Chapter 7 bankruptcy, which is available in New York and the rest of the U.S., is used to liquidate property to pay back debts. There are several alternatives to this kind of bankruptcy, which is something to consider if you’re thinking of filing for Chapter 7. For example, if you run a business — partnership or sole proprietorship — then you may be able to avoid liquidation and to stay in business if you choose instead to file for Chapter 11 bankruptcy relief.
With Chapter 11 relief, you can seek to adjust your debts by either reducing them or extending the amount of time you have to pay the money back. Interestingly, as a sole proprietor, you may also seek relief under a Chapter 13 bankruptcy.
Chapter 13 bankruptcy is best used by those who have an ongoing income. For instance, if you have a job or are still in business with a profit, then this may be a choice you could go with. Realistically, Chapter 13 bankruptcy allows you to create a payment plan and to work off the debts instead of having to worry about foreclosure or liquidation techniques.
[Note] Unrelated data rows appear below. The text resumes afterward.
import Literature.AlgebraicGeometry.Frobenioids.UnitTrivializationPullbacks
import HarnessLib

/-!
# Frobenioids I, Proposition 3.3 (iv): the pull-back clause of the dictionary `C^istr ⇆ C^un-tr`

Mochizuki, *The geometry of Frobenioids I: the general theory*, Kyushu J. Math. **62** (2008)
293–400, Prop. 3.3 (iv) p. 60: "an arrow of `C^un-tr` is a(n) … pull-back morphism … if and only if it
arises from such an arrow of `C^istr`." [cite: MochizukiFrdI2008, Prop. 3.3 (iv) p.60]
Proof-only complement to `UnitTrivializationPullbacks.lean` (seat abc-iut-L1-d5): the class of an arrow
`a` of `C^istr` is a pull-back morphism of `C^un-tr` iff some representative of the class is a pull-back
morphism of `C` (`⇐`: `isPullbackMorphism_toUntr_of`; `⇒`: a pull-back morphism of `C^un-tr` is an
isomorphism followed by the class of a pull-back morphism of `C`, and isomorphisms of `C^un-tr` lift to
isomorphisms of `C^istr`). No statement of the paper is strengthened; nothing here bears on
[IUTchIII] Cor. 3.12.
-/

namespace Literature.AlgebraicGeometry.Frobenioids

open CategoryTheory Opposite

universe w v v' u u'

namespace PreFrobenioid

variable {D : Type u} [Category.{v} D] {Φ : Dᵒᵖ ⥤ CommMonCat.{w}} {C : Type u'}
  [Category.{v'} C] {F : C ⥤ ElemFrobenioid Φ}

open PreFrobenioidData (ofFunctor)

/-- **Prop. 3.3 (iv), dictionary, "pull-back morphism"** (direction `C^un-tr ⇒ C^istr`): if the class of `a`
is a pull-back morphism of `C^un-tr`, then some representative of that class is a pull-back morphism of
`C`. [cite: MochizukiFrdI2008, Prop. 3.3 (iv) p.60] -/
theorem exists_rep_isPullbackMorphism_of_toUntr (hF : IsFrobenioid F) {A' A : (ofFunctor Φ F).Istr}
    (a : A' ⟶ A) (h : IsPullbackMorphism (untrFunctor hF) ((ofFunctor Φ F).toUntr.map a)) :
    ∃ a₁ : A' ⟶ A, (ofFunctor Φ F).toUntr.map a₁ = (ofFunctor Φ F).toUntr.map a ∧
      IsPullbackMorphism F a₁.hom := by
  obtain ⟨P, p, e, hp, he⟩ := exists_iso_comp_toUntr_of_isPullbackMorphism hF _ h
  obtain ⟨d, hd⟩ := (ofFunctor Φ F).toUntr.map_surjective (X := A') (Y := P) e.hom
  haveI : IsIso ((ofFunctor Φ F).toUntr.map d) := by rw [hd]; infer_instance
  haveI : IsIso d := (isIso_toUntr_iff hF d).mp inferInstance
  haveI : IsIso d.hom := (ObjectProperty.isIso_hom_iff d).mpr inferInstance
  refine ⟨d ≫ p, ?_, IsPullbackMorphism.comp F (isPullbackMorphism_of_isIso F d.hom) hp⟩
  rw [Functor.map_comp, hd]
  exact he.symm

/-- **Prop. 3.3 (iv), dictionary, "pull-back morphism"**, both directions: the class of `a ∈ Arr(C^istr)`
is a pull-back morphism of `C^un-tr` iff it "arises from" a pull-back morphism of `C^istr`, i.e. some
arrow of `C^istr` with the same class is a pull-back morphism of `C`. [cite: MochizukiFrdI2008, Prop. 3.3 (iv) p.60] -/
theorem isPullbackMorphism_toUntr_iff (hF : IsFrobenioid F) {A' A : (ofFunctor Φ F).Istr} (a : A' ⟶ A) :
    IsPullbackMorphism (untrFunctor hF) ((ofFunctor Φ F).toUntr.map a) ↔
      ∃ a₁ : A' ⟶ A, (ofFunctor Φ F).toUntr.map a₁ = (ofFunctor Φ F).toUntr.map a ∧
        IsPullbackMorphism F a₁.hom := by
  refine ⟨exists_rep_isPullbackMorphism_of_toUntr hF a, ?_⟩
  rintro ⟨a₁, ha₁, h⟩
  rw [← ha₁]
  exact isPullbackMorphism_toUntr_of hF a₁ h

end PreFrobenioid

end Literature.AlgebraicGeometry.Frobenioids
import Mathlib
import Summits.Ventures.PercRepro2.Defs
import Summits.Ventures.PercRepro2.Graph
import Summits.Ventures.PercRepro2.Events
import Summits.Ventures.PercRepro2.Induced
import Summits.Ventures.PercRepro2.Frontier
import Summits.Ventures.PercRepro2.BHKEvents
import Summits.Ventures.PercRepro2.BTVFamilyDefs
import Summits.Ventures.PercRepro2.BTVFamilyReveal
import Summits.Ventures.PercRepro2.BlockConn
import Summits.Ventures.PercRepro2.BlockFamilyDefs

/-!
# The block family: revealing a frontier vertex of each cell (blind cell PercRepro2, mine-1 g53;
paper proofs/MINE1-BLOCKS.md §2.3 (F3))

For a vertex `z` of a frontier set of a cell, the cell on `G[U]` is, pointwise in the
configuration `ω`, the same cell on `G[U ∖ z]` with `z` replaced by its open neighbours
`frontier ends U {z} ω` in the frontier set that contained it — and, for a block vertex of
`b` or `j`, with the blocks through `z` merged into one block carrying the open neighbours
(`revealBlocks`).  Eight lemmas, one per cell and type of `z` (the `a`/`m` cases are those of
`BTVFamilyReveal.lean` with a set `Vs` of observed vertices).
-/

namespace Summit.Ventures.PercRepro2

namespace BlockFamily

open BTVFamily

section RevealCells

variable {V : Type*} {E : Type*} [Fintype E] [DecidableEq V] {ends : E → Sym2 V} {U : Finset V}
  {z : V} {ω : Config E}

variable (hzU : z ∈ U) {s t : V} (hzs : z ≠ s) (hzt : z ≠ t) {Vs : Finset V} (hzv : z ∉ Vs)
include hzU hzs hzt hzv

omit [Fintype E] hzU hzs hzt hzv in
/-- Connections from `s` in `G[U]` are connections in `G[U ∖ z]` when `s` avoids `z`. -/
lemma conn_sdiff_of_not_conn_z {x : V} (hsz : ¬ Conn ends (induced ends (↑U) ω) s z)
    (h : Conn ends (induced ends (↑U) ω) x s) : Conn ends (induced ends (↑(U \ {z})) ω) x s :=
  conn_symm (conn_induced_sdiff_of_conn (Z := {z})
    (fun z' hz' => by rw [Finset.mem_singleton] at hz'; rw [hz']; exact hsz) (conn_symm h))

omit hzv in
/-- Cell `a`, `z` a `u`-vertex. -/
lemma aEv_reveal_A {A W : Finset V} (hzA : z ∈ A) (hzW : z ∉ W) :
    ω ∈ aEv ends U s t Vs A W ↔
      ω ∈ aEv ends (U \ {z}) s t Vs (A.erase z ∪ frontier ends U {z} ω) W := by
  have hzAW : z ∉ ({t} : Finset V) ∪ W := not_mem_union_of_ne hzt hzW
  have e3 : ConnSet ends (induced ends (↑U) ω) {s} ({t} ∪ A ∪ W) ↔
      ConnSet ends (induced ends (↑(U \ {z})) ω) {s}
        ({t} ∪ (A.erase z ∪ frontier ends U {z} ω) ∪ W) := by
    rw [connSet_reveal' hzU (by simpa using hzs)
      (Finset.mem_union_left _ (Finset.mem_union_right _ hzA)),
      erase_union_right hzW, erase_union_left (by simpa using hzt)]
  have e4 : ConnSet ends (induced ends (↑U) ω) {t} A ↔
      ConnSet ends (induced ends (↑(U \ {z})) ω) {t} (A.erase z ∪ frontier ends U {z} ω) :=
    connSet_reveal' hzU (by simpa using hzt) hzA
  have e5 : ConnSet ends (induced ends (↑U) ω) W A ↔
      ConnSet ends (induced ends (↑(U \ {z})) ω) W (A.erase z ∪ frontier ends U {z} ω) :=
    connSet_reveal' hzU hzW hzA
  constructor
  · rintro ⟨h1, h2, h3, h4, h5⟩
    have hsz : ¬ Conn ends (induced ends (↑U) ω) s z := fun h =>
      h3 ⟨s, Finset.mem_singleton_self s, z,
        Finset.mem_union_left _ (Finset.mem_union_right _ hzA), h⟩
    have htz : ¬ Conn ends (induced ends (↑U) ω) t z := fun h =>
      h4 ⟨t, Finset.mem_singleton_self t, z, hzA, h⟩
    refine ⟨fun v hv => conn_sdiff_of_not_conn_z hsz (h1 v hv), ?_, e3.not.1 h3,
      e4.not.1 h4, e5.not.1 h5⟩
    exact (connSet_sdiff_of_not_conn_z (z := z) fun x hx => by
      rw [Finset.mem_singleton] at hx; rw [hx]; exact htz).1 h2
  · rintro ⟨h1, h2, h3, h4, h5⟩
    exact ⟨fun v hv => conn_of_conn_sdiff (h1 v hv), connSet_of_sdiff h2, e3.not.2 h3,
      e4.not.2 h4, e5.not.2 h5⟩

omit hzv in
/-- Cell `a`, `z` a `w`-vertex. -/
lemma aEv_reveal_W {A W : Finset V} (hzA : z ∉ A) (hzW : z ∈ W) :
    ω ∈ aEv ends U s t Vs A W ↔
      ω ∈ aEv ends (U \ {z}) s t Vs A (W.erase z ∪ frontier ends U {z} ω) := by
  have hztA : z ∉ ({t} : Finset V) ∪ A := not_mem_union_of_ne hzt hzA
  have e2 : ConnSet ends (induced ends (↑U) ω) {t} W ↔
      ConnSet ends (induced ends (↑(U \ {z})) ω) {t} (W.erase z ∪ frontier ends U {z} ω) :=
    connSet_reveal' hzU (by simpa using hzt) hzW
  have e3 : ConnSet ends (induced ends (↑U) ω) {s} ({t} ∪ A ∪ W) ↔
      ConnSet ends (induced ends (↑(U \ {z})) ω) {s}
        ({t} ∪ A ∪ (W.erase z ∪ frontier ends U {z} ω)) := by
    rw [connSet_reveal' hzU (by simpa using hzs) (Finset.mem_union_right _ hzW),
      erase_union_left hztA]
  have e5 : ConnSet ends (induced ends (↑U) ω) W A ↔
      ConnSet ends (induced ends (↑(U \ {z})) ω) (W.erase z ∪ frontier ends U {z} ω) A :=
    connSet_reveal hzU hzW hzA
  constructor
  · rintro ⟨h1, h2, h3, h4, h5⟩
    have hsz : ¬ Conn ends (induced ends (↑U) ω) s z := fun h =>
      h3 ⟨s, Finset.mem_singleton_self s, z, Finset.mem_union_right _ hzW, h⟩
    exact ⟨fun v hv => conn_sdiff_of_not_conn_z hsz (h1 v hv), e2.1 h2, e3.not.1 h3,
      fun hc => h4 (connSet_of_sdiff hc), e5.not.1 h5⟩
  · rintro ⟨h1, h2, h3, h4, h5⟩
    refine ⟨fun v hv => conn_of_conn_sdiff (h1 v hv), e2.2 h2, e3.not.2 h3, ?_, e5.not.2 h5⟩
    rintro ⟨t', ht', a, ha, hta⟩
    rw [Finset.mem_singleton] at ht'
    subst ht'
    rcases conn_sdiff_or_conn_z (z := z) hta with h | h
    · exact h4 ⟨t', Finset.mem_singleton_self t', a, ha, h⟩
    · exact (e5.not.2 h5) ⟨z, hzW, a, ha, conn_trans (conn_symm h) hta⟩

omit hzv in
/-- Cell `b`, `z` a block vertex: the blocks through `z` merge and carry the open neighbours. -/
lemma bEv_reveal_A {𝒰 : Finset (Finset V)} {W : Finset V} (hzA : z ∈ unionB 𝒰) (hzW : z ∉ W) :
    ω ∈ bEv ends U s t Vs 𝒰 W ↔
      ω ∈ bEv ends (U \ {z}) s t Vs (revealBlocks 𝒰 z (frontier ends U {z} ω)) W := by
  have hz : ∃ B ∈ 𝒰, z ∈ B := mem_unionB.1 hzA
  have e1 := forall_connSetB_reveal_iff (ends := ends) (ω := ω) (𝒰 := 𝒰) hzU (Ne.symm hzs) hz
  have e3 : ConnSet ends (induced ends (↑U) ω) {t} ({s} ∪ unionB 𝒰 ∪ W) ↔
      ConnSet ends (induced ends (↑(U \ {z})) ω) {t}
        ({s} ∪ unionB (revealBlocks 𝒰 z (frontier ends U {z} ω)) ∪ W) := by
    rw [unionB_revealBlocks, connSet_reveal' hzU (by simpa using hzt)
      (Finset.mem_union_left _ (Finset.mem_union_right _ hzA)),
      erase_union_right hzW, erase_union_left (by simpa using hzs)]
  have e5 : ConnSet ends (induced ends (↑U) ω) (unionB 𝒰) W ↔
      ConnSet ends (induced ends (↑(U \ {z})) ω)
        (unionB (revealBlocks 𝒰 z (frontier ends U {z} ω))) W := by
    rw [unionB_revealBlocks]
    exact connSet_reveal hzU hzA hzW
  constructor
  · rintro ⟨h1, h2, h3, h4, h5⟩
    have htz : ¬ Conn ends (induced ends (↑U) ω) t z := fun h =>
      h3 ⟨t, Finset.mem_singleton_self t, z,
        Finset.mem_union_left _ (Finset.mem_union_right _ hzA), h⟩
    refine ⟨e1.1 h1, fun v hv => conn_sdiff_of_not_conn_z htz (h2 v hv), e3.not.1 h3,
      fun hc => h4 (connSet_of_sdiff hc), e5.not.1 h5⟩
  · rintro ⟨h1, h2, h3, h4, h5⟩
    refine ⟨e1.2 h1, fun v hv => conn_of_conn_sdiff (h2 v hv), e3.not.2 h3, ?_, e5.not.2 h5⟩
    rintro ⟨s', hs', w', hw', hsw⟩
    rw [Finset.mem_singleton] at hs'
    subst hs'
    rcases conn_sdiff_or_conn_z (z := z) hsw with h | h
    · exact h4 ⟨s', Finset.mem_singleton_self s', w', hw', h⟩
    · exact (e5.not.2 h5) ⟨z, hzA, w', hw', conn_trans (conn_symm h) hsw⟩

omit hzv in
/-- Cell `b`, `z` a `w`-vertex: the blocks are untouched. -/
lemma bEv_reveal_W {𝒰 : Finset (Finset V)} {W : Finset V} (hzA : z ∉ unionB 𝒰) (hzW : z ∈ W) :
    ω ∈ bEv ends U s t Vs 𝒰 W ↔
      ω ∈ bEv ends (U \ {z}) s t Vs 𝒰 (W.erase z ∪ frontier ends U {z} ω) := by
  have hzsA : z ∉ ({s} : Finset V) ∪ unionB 𝒰 := not_mem_union_of_ne hzs hzA
  have e3 : ConnSet ends (induced ends (↑U) ω) {t} ({s} ∪ unionB 𝒰 ∪ W) ↔
      ConnSet ends (induced ends (↑(U \ {z})) ω) {t}
        ({s} ∪ unionB 𝒰 ∪ (W.erase z ∪ frontier ends U {z} ω)) := by
    rw [connSet_reveal' hzU (by simpa using hzt) (Finset.mem_union_right _ hzW),
      erase_union_left hzsA]
  have e4 : ConnSet ends (induced ends (↑U) ω) {s} W ↔
      ConnSet ends (induced ends (↑(U \ {z})) ω) {s} (W.erase z ∪ frontier ends U {z} ω) :=
    connSet_reveal' hzU (by simpa using hzs) hzW
  have e5 : ConnSet ends (induced ends (↑U) ω) (unionB 𝒰) W ↔
      ConnSet ends (induced ends (↑(U \ {z})) ω) (unionB 𝒰)
        (W.erase z ∪ frontier ends U {z} ω) :=
    connSet_reveal' hzU hzA hzW
  constructor
  · rintro ⟨h1, h2, h3, h4, h5⟩
    have htz : ¬ Conn ends (induced ends (↑U) ω) t z := fun h =>
      h3 ⟨t, Finset.mem_singleton_self t, z, Finset.mem_union_right _ hzW, h⟩
    have hsz : ¬ Conn ends (induced ends (↑U) ω) s z := fun h =>
      h4 ⟨s, Finset.mem_singleton_self s, z, hzW, h⟩
    have hbz : ∀ B ∈ 𝒰, ∀ b ∈ B, ¬ Conn ends (induced ends (↑U) ω) b z := fun B hB b hb h =>
      h5 ⟨b, subset_unionB hB hb, z, hzW, h⟩
    refine ⟨fun B hB => ?_, fun v hv => conn_sdiff_of_not_conn_z htz (h2 v hv),
      e3.not.1 h3, e4.not.1 h4, e5.not.1 h5⟩
    obtain ⟨b, hb, hsb⟩ := connSetB_singleton_left.1 (h1 B hB)
    exact connSetB_singleton_left.2 ⟨b, hb, connB_sdiff_of_avoid hsz hbz hsb⟩
  · rintro ⟨h1, h2, h3, h4, h5⟩
    refine ⟨fun B hB => ?_, fun v hv => conn_of_conn_sdiff (h2 v hv), e3.not.2 h3, e4.not.2 h4,
      e5.not.2 h5⟩
    obtain ⟨b, hb, hsb⟩ := connSetB_singleton_left.1 (h1 B hB)
    exact connSetB_singleton_left.2 ⟨b, hb, connB_of_sdiff hsb⟩

/-- Cell `j`, `z` a block vertex (hence a frontier vertex). -/
lemma jEv_reveal_A {A : Finset V} {𝒰 : Finset (Finset V)} {W : Finset V} (hzA : z ∈ A)
    (hzB : z ∈ unionB 𝒰) (hzW : z ∉ W) :
    ω ∈ jEv ends U s t Vs A 𝒰 W ↔
      ω ∈ jEv ends (U \ {z}) s t Vs (A.erase z ∪ frontier ends U {z} ω)
        (revealBlocks 𝒰 z (frontier ends U {z} ω)) W := by
  have hz : ∃ B ∈ 𝒰, z ∈ B := mem_unionB.1 hzB
  have e1 := forall_connSetB_reveal_iff (ends := ends) (ω := ω) (𝒰 := 𝒰) hzU (Ne.symm hzs) hz
  have e2 : ∀ v ∈ Vs, (ConnB ends (induced ends (↑U) ω) 𝒰 v s ↔
      ConnB ends (induced ends (↑(U \ {z})) ω) (revealBlocks 𝒰 z (frontier ends U {z} ω)) v s) :=
    fun v hv => connB_reveal hzU (fun h => hzv (h ▸ hv)) (Ne.symm hzs)
  have e3 : ConnSet ends (induced ends (↑U) ω) {t} ({s} ∪ A ∪ W) ↔
      ConnSet ends (induced ends (↑(U \ {z})) ω) {t}
        ({s} ∪ (A.erase z ∪ frontier ends U {z} ω) ∪ W) := by
    rw [connSet_reveal' hzU (by simpa using hzt)
      (Finset.mem_union_left _ (Finset.mem_union_right _ hzA)),
      erase_union_right hzW, erase_union_left (by simpa using hzs)]
  have e4 : ConnSet ends (induced ends (↑U) ω) ({s} ∪ A) W ↔
      ConnSet ends (induced ends (↑(U \ {z})) ω)
        ({s} ∪ (A.erase z ∪ frontier ends U {z} ω)) W := by
    rw [connSet_reveal hzU (Finset.mem_union_right _ hzA) hzW,
      erase_union_left (by simpa using hzs)]
  constructor
  · rintro ⟨h1, h2, h3, h4⟩
    exact ⟨e1.1 h1, fun v hv => (e2 v hv).1 (h2 v hv), e3.not.1 h3, e4.not.1 h4⟩
  · rintro ⟨h1, h2, h3, h4⟩
    exact ⟨e1.2 h1, fun v hv => (e2 v hv).2 (h2 v hv), e3.not.2 h3, e4.not.2 h4⟩

omit hzv in
/-- Cell `j`, `z` a `w`-vertex (the blocks lie in the frontier `A`). -/
lemma jEv_reveal_W {A : Finset V} {𝒰 : Finset (Finset V)} (h𝒰 : unionB 𝒰 ⊆ A) {W : Finset V}
    (hzA : z ∉ A) (hzW : z ∈ W) :
    ω ∈ jEv ends U s t Vs A 𝒰 W ↔
      ω ∈ jEv ends (U \ {z}) s t Vs A 𝒰 (W.erase z ∪ frontier ends U {z} ω) := by
  have hzsA : z ∉ ({s} : Finset V) ∪ A := not_mem_union_of_ne hzs hzA
  have e3 : ConnSet ends (induced ends (↑U) ω) {t} ({s} ∪ A ∪ W) ↔
      ConnSet ends (induced ends (↑(U \ {z})) ω) {t}
        ({s} ∪ A ∪ (W.erase z ∪ frontier ends U {z} ω)) := by
    rw [connSet_reveal' hzU (by simpa using hzt) (Finset.mem_union_right _ hzW),
      erase_union_left hzsA]
  have e4 : ConnSet ends (induced ends (↑U) ω) ({s} ∪ A) W ↔
      ConnSet ends (induced ends (↑(U \ {z})) ω) ({s} ∪ A)
        (W.erase z ∪ frontier ends U {z} ω) :=
    connSet_reveal' hzU hzsA hzW
  constructor
  · rintro ⟨h1, h2, h3, h4⟩
    have hsz : ¬ Conn ends (induced ends (↑U) ω) s z := fun h =>
      h4 ⟨s, Finset.mem_union_left _ (Finset.mem_singleton_self s), z, hzW, h⟩
    have hbz : ∀ B ∈ 𝒰, ∀ b ∈ B, ¬ Conn ends (induced ends (↑U) ω) b z := fun B hB b hb h =>
      h4 ⟨b, Finset.mem_union_right _ (h𝒰 (subset_unionB hB hb)), z, hzW, h⟩
    refine ⟨fun B hB => ?_, fun v hv => connB_symm (connB_sdiff_of_avoid hsz hbz
      (connB_symm (h2 v hv))), e3.not.1 h3, e4.not.1 h4⟩
    obtain ⟨b, hb, hsb⟩ := connSetB_singleton_left.1 (h1 B hB)
    exact connSetB_singleton_left.2 ⟨b, hb, connB_sdiff_of_avoid hsz hbz hsb⟩
  · rintro ⟨h1, h2, h3, h4⟩
    refine ⟨fun B hB => ?_, fun v hv => connB_of_sdiff (h2 v hv), e3.not.2 h3, e4.not.2 h4⟩
    obtain ⟨b, hb, hsb⟩ := connSetB_singleton_left.1 (h1 B hB)
    exact connSetB_singleton_left.2 ⟨b, hb, connB_of_sdiff hsb⟩
/-- **Few corner letters carry no identity.**  In a two-letter identity of `M_5(ℂ)`, every word
with at most four letters `y` has coefficient `0`. [folklore] -/
theorem coeff_eq_zero_of_identity (e : List (Fin 2) → ℕ →₀ ℕ) (he0 : e [] = 0)
    (hez : ∀ w, e (0 :: w) = Finsupp.single 0 1 + e w)
    (heo : ∀ w, e (1 :: w) = Finsupp.mapDomain Nat.succ (e w))
    (T : Finset (List (Fin 2))) (c : List (Fin 2) → ℂ)
    (hB : ∀ B : Fin 2 → Matrix (Fin 5) (Fin 5) ℂ, (∑ w ∈ T, c w • (w.map B).prod) = 0)
    {w : List (Fin 2)} (hw : w ∈ T) (h4 : w.count 1 ≤ 4) : c w = 0 := by
  -- the words of `T` with exactly `#y(w)` letters `y`, read at entry `(0, #y(w))` of the test
  have key : ∀ t : ℕ → ℂ, ∑ v ∈ T.filter (fun v => v.count 1 = w.count 1),
      c v * MvPolynomial.eval t (MvPolynomial.monomial (e v) 1) = 0 := by
    intro t
    have h1 := congr_fun (congr_fun (hB ![Matrix.diagonal fun l : Fin 5 => t l,
      fun i j : Fin 5 => if (j : ℕ) = (i : ℕ) + 1 then (1 : ℂ) else 0]) 0) ⟨w.count 1, by omega⟩
    rw [Matrix.sum_apply, Matrix.zero_apply] at h1
    simp only [Matrix.smul_apply, test_prod_apply (fun i j : Fin 5 => if (j : ℕ) = (i : ℕ) + 1
      then (1 : ℂ) else 0) (fun _ _ => rfl) e he0 hez heo, smul_eq_mul, Fin.val_zero, zero_add,
      mul_ite, mul_zero] at h1
    rw [Finset.sum_filter]
    refine Eq.trans (Finset.sum_congr rfl fun v _ => ?_) h1
    by_cases hv : v.count 1 = w.count 1
    · simp only [if_pos hv]
    · simp only [if_neg hv]
  have hinj : Set.InjOn e (T.filter (fun v => v.count 1 = w.count 1) : Finset (List (Fin 2))) := by
    intro v hv v' hv' he
    have hv2 := (Finset.mem_filter.1 (Finset.mem_coe.1 hv)).2
    have hv'2 := (Finset.mem_filter.1 (Finset.mem_coe.1 hv')).2
    exact eq_of_expo_eq e he0 hez heo v v' (hv2.trans hv'2.symm) he
  exact eq_zero_of_eval_eq_zero _ c e hinj key w (Finset.mem_filter.2 ⟨hw, rfl⟩)

/-- **The shift / corner pair masquerades as `M_5` to degree `2d = 4m + 2`**: every two-letter
identity of `M_5(ℂ)` of degree `≤ 4m + 2` vanishes at `(N, E_{m,0})`. [folklore] -/
theorem shiftPair_masq {m : ℕ} (N : Matrix (Fin (m + 1)) (Fin (m + 1)) ℂ)
    (hN : ∀ i j : Fin (m + 1), N i j = if (j : ℕ) = (i : ℕ) + 1 then 1 else 0) :
    ∀ (T : Finset (List (Fin 2))) (c : List (Fin 2) → ℂ), (∀ w ∈ T, w.length ≤ 2 * (2 * m + 1)) →
      (∀ B : Fin 2 → Matrix (Fin 5) (Fin 5) ℂ, (∑ w ∈ T, c w • (w.map B).prod) = 0) →
      (∑ w ∈ T, c w • (w.map (![N, Matrix.single (Fin.last m) 0 1] :
        Fin 2 → Matrix (Fin (m + 1)) (Fin (m + 1)) ℂ)).prod) = 0 := by
  intro T c hT hB
  refine Finset.sum_eq_zero fun w hw => ?_
  by_cases h5 : 5 ≤ w.count 1
  · rw [word_eq_zero_of_five_le_count N hN w h5 (hT w hw), smul_zero]
  · rw [coeff_eq_zero_of_identity
      (List.foldr (fun (x : Fin 2) (f : ℕ →₀ ℕ) =>
        if x = 0 then Finsupp.single 0 1 + f else Finsupp.mapDomain Nat.succ f) 0)
      rfl (fun v => by simp) (fun v => by simp) T c hB hw (by omega), zero_smul]

end TightWindowsNeg

end Summit.MatrixMultiplication.MatrixMultiplication.Theorems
If you’re still interested in filing a Chapter 7 bankruptcy, then you need to know how to qualify. The debtor in question may be an individual, partnership, corporation or business. You may not have had a bankruptcy case dismissed from court in the previous 180 days or receive too much income each year to qualify for the bankruptcy. If you earn over the state limits, then you could have the case dismissed as “abuse” of the bankruptcy claim.